▶ [WORK TASK] From the listing below, reproduce word for word the part that opens with the line containing "gives (T1), the" and closes with the line containing "hb; subst hb"; reproduce nothing else.

▶ [TASK INPUT]
import Mathlib.Tactic.LinearCombination
import Summits.MatrixMultiplication.OmegaCensus.DihedralLawModOneShapeBCore
import Summits.MatrixMultiplication.OmegaCensus.DihedralLikeVertexCounting
import Summits.MatrixMultiplication.OmegaCensus.DihedralLikeFamily
import HarnessLib

/-!
# `|A| ≡ 1 (mod 3)`: the law shape `(c, c+1 | 2, 2 | 1, 1)` forces a cyclic subgroup of index ≤ 2

ω-census, family (b3).  Framing: lottery ticket; floor = certified bounds/negative ranges.

Dihedral-like presentation `ρ, τ : A → G` (`ρ a ρ b = ρ(a+b)`, `ρ a τ b = τ(b−a)`, `τ a ρ b = τ(a+b)`,
`τ a τ b = ρ(c₀ + b − a)`; generalized dihedral and dicyclic groups).  By `mod_one_law_shape`
(`VertexCountingModOneShape.lean`) a TPP triple attaining the law `3|S||T||U| + 8 = 8|A|` at `|A| ≡ 1 (mod 3)` has
coset-part sizes forming a cube or one of two degenerate shapes; the shape `(1,1 | 1,1 | q±1, q∓1)` was treated in
`DihedralLawModOneTwoCosets.lean`.  Here: the shape **`(c, c+1 | 2, 2 | 1, 1)`**.

**Theorem (`two_cosets_of_shapeB_tpp`).** If a TPP triple `(S, T, U)` of such a `G` has coset parts of sizes
`|S₁| = |S₀| + 1`, `|T₀| = |T₁| = 2`, `|U₀| = |U₁| = 1` and attains `3|S||T||U| + 8 = 8|A|`, then
`A = (a + ⟨g⟩) ∪ (b + ⟨g⟩)` for some `g, a, b`: `A` has a cyclic subgroup of index at most `2`.
(Census data: realized over `ℤ_N` and `ℤ₂ × ℤ_{N/2}`, e.g. `Dih(ℤ₂ × ℤ₈)` pattern `(2,3 | 2,2 | 1,1)`; none over
`ℤ₄²`, `ℤ₂² × ℤ₄`, `ℤ₂⁴`, also for the dicyclic-type `c₀ ≠ 0` — kit-free enumeration in the seat folder.)

Proof: the base triangles of the triple give the tiling (T2) and the inclusion (★), the `T·τ0`-translated triple
(`TripleProductProperty.map_mulRight`) gives (T1), the `U·τ0`-translated one gives the `c₀`-periodicity (Per);
then `two_cosets_of_shapeB` (`DihedralLawModOneShapeBCore.lean`).
-/

namespace Summit.MatrixMultiplication.OmegaCensus

open Literature.Combinatorics.Additive Finset

section Offsets

variable {A : Type*} [AddCommGroup A] [Fintype A] [DecidableEq A]

omit [Fintype A] in
/-- A triple sumset with a pair and a singleton is a union of two translates. [folklore] -/
theorem sumset_pair_single (X : Finset A) (p q r : A) :
    ((X ×ˢ ({p, q} : Finset A) ×ˢ ({r} : Finset A)).image fun w : A × A × A => w.1 + w.2.1 + w.2.2) =
      X.image (· + (p + r)) ∪ X.image (· + (q + r)) := by
  ext x
  rw [mem_sumset₃, mem_union, mem_image, mem_image]
  constructor
  · rintro ⟨a, ha, b, hb, c, hc, rfl⟩
    rw [mem_singleton] at hc
    subst hc
    rcases mem_insert.1 hb with rfl | hb
    · exact Or.inl ⟨a, ha, (add_assoc a b c).symm⟩
    · rw [mem_singleton] at hb; subst hb
      exact Or.inr ⟨a, ha, (add_assoc a b c).symm⟩
  · rintro (⟨a, ha, rfl⟩ | ⟨a, ha, rfl⟩)
    · exact ⟨a, ha, p, mem_insert_self _ _, r, mem_singleton_self _, add_assoc a p r⟩
    · exact ⟨a, ha, q, mem_insert_of_mem (mem_singleton_self _), r, mem_singleton_self _, add_assoc a q r⟩

omit [Fintype A] in
/-- From `Disjoint (X + a) (X + b)` to `Disjoint X (X + (b − a))`. [folklore] -/
theorem disjoint_of_translates {X : Finset A} {a b : A} (h : Disjoint (X.image (· + a)) (X.image (· + b))) :
    Disjoint X (X.image (· + (b - a))) := by
  have e : X.image (· + b) = (X.image (· + (b - a))).image (· + a) := by
    rw [image_add_image, sub_add_cancel]
  rw [e] at h
  have h' : Disjoint (X.image (· + a)) ((X.image (· + (b - a))).image (· + a)) := h
  rwa [disjoint_image_add] at h'

/-- **Offset form of `two_cosets_of_shapeB`.**  The same statement with `Y = S₁ + y₀`, `Q = S₀ + q₀` and every
piece written as a translate of `S₀` or `S₁` by a free offset constrained by an equation (so that a TPP wrapper
only has to verify offset identities by `abel`). [folklore] -/
theorem two_cosets_of_shapeB_offsets {S₀ S₁ : Finset A} {t t' d c₀ y₀ q₀ : A}
    {o₁ o₂ o₃ o₄ o₅ o₆ o₇ o₈ o₉ o₁₀ o₁₁ : A}
    (ho₁ : o₁ = q₀ + (d + d)) (ho₂ : o₂ = q₀ + (d + d + t')) (ho₃ : o₃ = y₀ + t) (ho₄ : o₄ = y₀ + d)
    (ho₅ : o₅ = y₀ + (d + t')) (ho₆ : o₆ = q₀ + (d + d - t)) (ho₇ : o₇ = y₀ + c₀) (ho₈ : o₈ = y₀ + (c₀ - t'))
    (ho₉ : o₉ = y₀ + (d - t)) (ho₁₀ : o₁₀ = y₀ + t') (ho₁₁ : o₁₁ = q₀ + t)
    (hYt : Disjoint S₁ (S₁.image (· + t))) (hYt' : Disjoint S₁ (S₁.image (· + t')))
    (hQt : Disjoint S₀ (S₀.image (· + t))) (hQt' : Disjoint S₀ (S₀.image (· + t')))
    (hcard : S₁.card = S₀.card + 1) (hA : Fintype.card A = 2 * S₀.card + 4 * S₁.card)
    (h12 : Disjoint (S₀.image (· + o₁) ∪ S₀.image (· + o₂)) (S₁.image (· + y₀) ∪ S₁.image (· + o₃)))
    (h13 : Disjoint (S₀.image (· + o₁) ∪ S₀.image (· + o₂)) (S₁.image (· + o₄) ∪ S₁.image (· + o₅)))
    (h23 : Disjoint (S₁.image (· + y₀) ∪ S₁.image (· + o₃)) (S₁.image (· + o₄) ∪ S₁.image (· + o₅)))
    (k12 : Disjoint (S₀.image (· + o₁) ∪ S₀.image (· + o₆)) (S₁.image (· + o₇) ∪ S₁.image (· + o₈)))
    (k13 : Disjoint (S₀.image (· + o₁) ∪ S₀.image (· + o₆)) (S₁.image (· + o₄) ∪ S₁.image (· + o₉)))
    (k23 : Disjoint (S₁.image (· + o₇) ∪ S₁.image (· + o₈)) (S₁.image (· + o₄) ∪ S₁.image (· + o₉)))
    (hper : (S₁.image (· + y₀) ∪ S₁.image (· + o₁₀)).image (· + c₀) = S₁.image (· + y₀) ∪ S₁.image (· + o₁₀))
    (hsub : S₀.image (· + q₀) ∪ S₀.image (· + o₁₁) ⊆ S₁.image (· + y₀) ∪ S₁.image (· + o₁₀)) :
    ∃ g a b : A, ∀ x : A, x - a ∈ AddSubgroup.zmultiples g ∨ x - b ∈ AddSubgroup.zmultiples g := by
  subst ho₁ ho₂ ho₃ ho₄ ho₅ ho₆ ho₇ ho₈ ho₉ ho₁₀ ho₁₁
  have cY : (S₁.image (· + y₀)).card = S₁.card := card_image_add S₁ y₀
  have cQ : (S₀.image (· + q₀)).card = S₀.card := card_image_add S₀ q₀
  refine two_cosets_of_shapeB (Q := S₀.image (· + q₀)) (Y := S₁.image (· + y₀)) (t := t) (t' := t')
    (d := d) (c₀ := c₀) ?_ ?_ ?_ ?_ (by rw [cY, cQ, hcard]) (by rw [cY, cQ, hA]) ?_ ?_ ?_ ?_ ?_ ?_ ?_ ?_
  · simpa only [image_add_image] using disjoint_shift hYt y₀
  · simpa only [image_add_image] using disjoint_shift hYt' y₀
  · simpa only [image_add_image] using disjoint_shift hQt q₀
  · simpa only [image_add_image] using disjoint_shift hQt' q₀
  · simpa only [image_add_image] using h12
  · simpa only [image_add_image] using h13
  · simpa only [image_add_image] using h23
  · simpa only [image_add_image] using k12
  · simpa only [image_add_image] using k13
  · simpa only [image_add_image] using k23
  · simpa only [image_add_image] using hper
  · simpa only [image_add_image] using hsub

end Offsets

section DihedralLike

variable {A : Type*} [AddCommGroup A] [DecidableEq A] [Fintype A] {G : Type} [Group G] [DecidableEq G]
  {ρ τ : A → G} {c₀ : A} {S T U : Finset G}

▶ [OUTPUT FOR THIS TASK]
(`TripleProductProperty.map_mulRight`) gives (T1), the `U·τ0`-translated one gives the `c₀`-periodicity (Per);
then `two_cosets_of_shapeB` (`DihedralLawModOneShapeBCore.lean`).
-/

namespace Summit.MatrixMultiplication.OmegaCensus

open Literature.Combinatorics.Additive Finset

section Offsets

variable {A : Type*} [AddCommGroup A] [Fintype A] [DecidableEq A]

omit [Fintype A] in
/-- A triple sumset with a pair and a singleton is a union of two translates. [folklore] -/
theorem sumset_pair_single (X : Finset A) (p q r : A) :
    ((X ×ˢ ({p, q} : Finset A) ×ˢ ({r} : Finset A)).image fun w : A × A × A => w.1 + w.2.1 + w.2.2) =
      X.image (· + (p + r)) ∪ X.image (· + (q + r)) := by
  ext x
  rw [mem_sumset₃, mem_union, mem_image, mem_image]
  constructor
  · rintro ⟨a, ha, b, hb, c, hc, rfl⟩
    rw [mem_singleton] at hc
    subst hc
    rcases mem_insert.1 hb with rfl | hb
    · exact Or.inl ⟨a, ha, (add_assoc a b c).symm⟩
    · rw [mem_singleton] at hb; subst hb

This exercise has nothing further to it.